La humanidad está perdiendo una práctica de siglos que la constituyó y le permitió avanzar a pasos agigantados: la escritura manuscrita. Perdura especialmente en los ámbitos educativos, pero no sabemos por cuanto tiempo más. A vos también te pasará que por ahí te es difícil encontrar en tu casa un papel o un cuaderno y lapiceras para escribir, y si conseguiste una, muchas veces escribe en forma espasmódica por la inactividad. Cuando por un caso excepcional tenemos que redactar varias líneas descubrimos que la forma de nuestra escritura ha cambiado producto de la falta de práctica o que se nos cansa la mano después de dos pequeños párrafos.
La primera gran enemiga de la escritura manuscrita fue la máquina de escribir que cambió el hábito de quienes tenían por oficio la escritura. El diario fue otro desde que las redacciones se llenaron de Olivetti o Remington. Muchos escritores que ejercían el periodismo escindían su escritura, la máquina de escribir para el trabajo y el papel y la lapicera para la creación literaria.

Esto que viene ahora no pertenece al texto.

import Summits.CriticalPhenomena.PercolationContinuityZ3.Theorems.PercNearOneGluingNoHeavyLowerTailSahiOneStepFibreThresholdFive
import Mathlib.Algebra.BigOperators.Group.Finset.Powerset
import HarnessLib

/-!
# One-step scheme: Q-HARRIS `(3′)` for EVERY THRESHOLD FIRST SLOT, IN EVERY DIMENSION (the antipodal count `(3*)` for all `d`)

Support file (prover prim-ineq-prove-3 gen 17; `--supports stmt-CriticalPhenomena-4575`; memo
`run/shared/lean/prim/prim-ineq-prove-3/FINDING-G17-THRESHOLD-ALL.md` §1).  No definitions, no named facts, no sorries, no `native_decide`.

Gen 16 (`…SahiOneStepFibreThresholdFive`) proved the two-copy fibre inequality `(3*)` — the antipodal sum
`Σ_{R ⊆ D} h(R)u(R)v(R)(1 + h(D∖R)) − h(R)u(D∖R)v(D∖R) − h(R)h(D∖R)u(R)v(D∖R) ≥ 0`, `h(X) = [s ≤ |X|]`, `u, v` nonnegative and
monotone — for `|D| ≤ 5` from twenty LP certificates.  Here it is proved for EVERY finite `D` and every `s` (`star_sum_nonneg`) by a
two-line induction on `|D|`:
* after re-indexing the middle term by `R ↦ D ∖ R` (`star_sum_eq_tilde`), peeling one coordinate `m` compares the antipodal coupling at `m`
  with the two faces `m ∈ R, m ∈ D∖R`-agreeing (thresholds `s`, `s − 1` on `D ∖ {m}`); the difference is, context by context, a sum of two
  products of first differences of monotone quantities (`starCtx_le`), nonnegative UNLESS `|D| = 2s − 1`;
* in the critical dimension `|D| = 2s − 1` the sum collapses to `Σ_{|R| ≥ s} u v − Σ_{|R| ≤ s−1} u v`, the top half of an odd cube against
  its bottom half for the monotone weight `w = uv`, which is `≥ 0` by the weighted mirror inequality `mirror_sum_le`
  (`Σ_{|R| ≤ a} w ≤ Σ_{|R| ≥ |D|−a} w`, itself a one-coordinate induction).
Consequences (`osMp_threshold_nonneg`, `osMp_threshold_nonneg_all`, `qharris_threshold`): **for every finite `ι`, every product measure,
every `F ⊆ ι` of ANY size, every `t`, `H = {ω | t ≤ #(F ∩ ω)}` and ALL increasing `A, B ⊆ 2^ι`:
`(1 + μH)·μ(H∩A∩B) ≥ μ(H)·μ(A∩B) + μ(H∩A)·μ(H∩B)`** — the `(3′)` half of the one-step hypotheses for every threshold slot
(majority of any size included).
-/

noncomputable section

namespace Summit.CriticalPhenomena.PercolationContinuityZ3.Theorems

namespace SahiOneStep

open MeasureTheory Finset
open Literature.Probability.Percolation (DeterminedBy determinedBy_iff determinedBy_univ)
open Literature.Probability.LatticeModels (prodBernoulli)
open Literature.Probability.Percolation.DecisionTree (ind ind_of_mem ind_of_not_mem ind_nonneg)
open scoped Classical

Eso hacía Manuel Mujica Láinez, el autor de “Misteriosa Buenos Aires”; quien para su obra de ficción escribía con lapicera fuente y utilizaba señoriales libros de actas. Otro ejemplo es el de Roberto Arlt, a quien le gustaba escribir sus historias en papel de estraza o papel madera. Nalé Roxlo cuenta su sorpresa al recibir una carta de 38 pliegos en papel madera con la caligrafía apretada y apurada de su amigo Arlt.
Me resisto a perder ese hábito, aunque mi resistencia es bastante lábil. Escribo en cuadernos y con lapicera de pluma, sí esas antigüedades que usan cartuchos y que cada vez cuesta más conseguirlos. Debo confesar que lo hago esporádicamente como una forma de terquedad y rescate y trato de disfrutar esa ceremonia en la que intervienen mi mano haciendo las más variadas contorsiones, la lapicera bombeando su sangre azul o negra y el ruido de la pluma deslizándose por el papel. Sin embargo, en el día a día todos pulsamos teclados y estamos pendientes de las pantallas en las que como hormigas mágicas va apareciendo el caminito negro de nuestras palabras.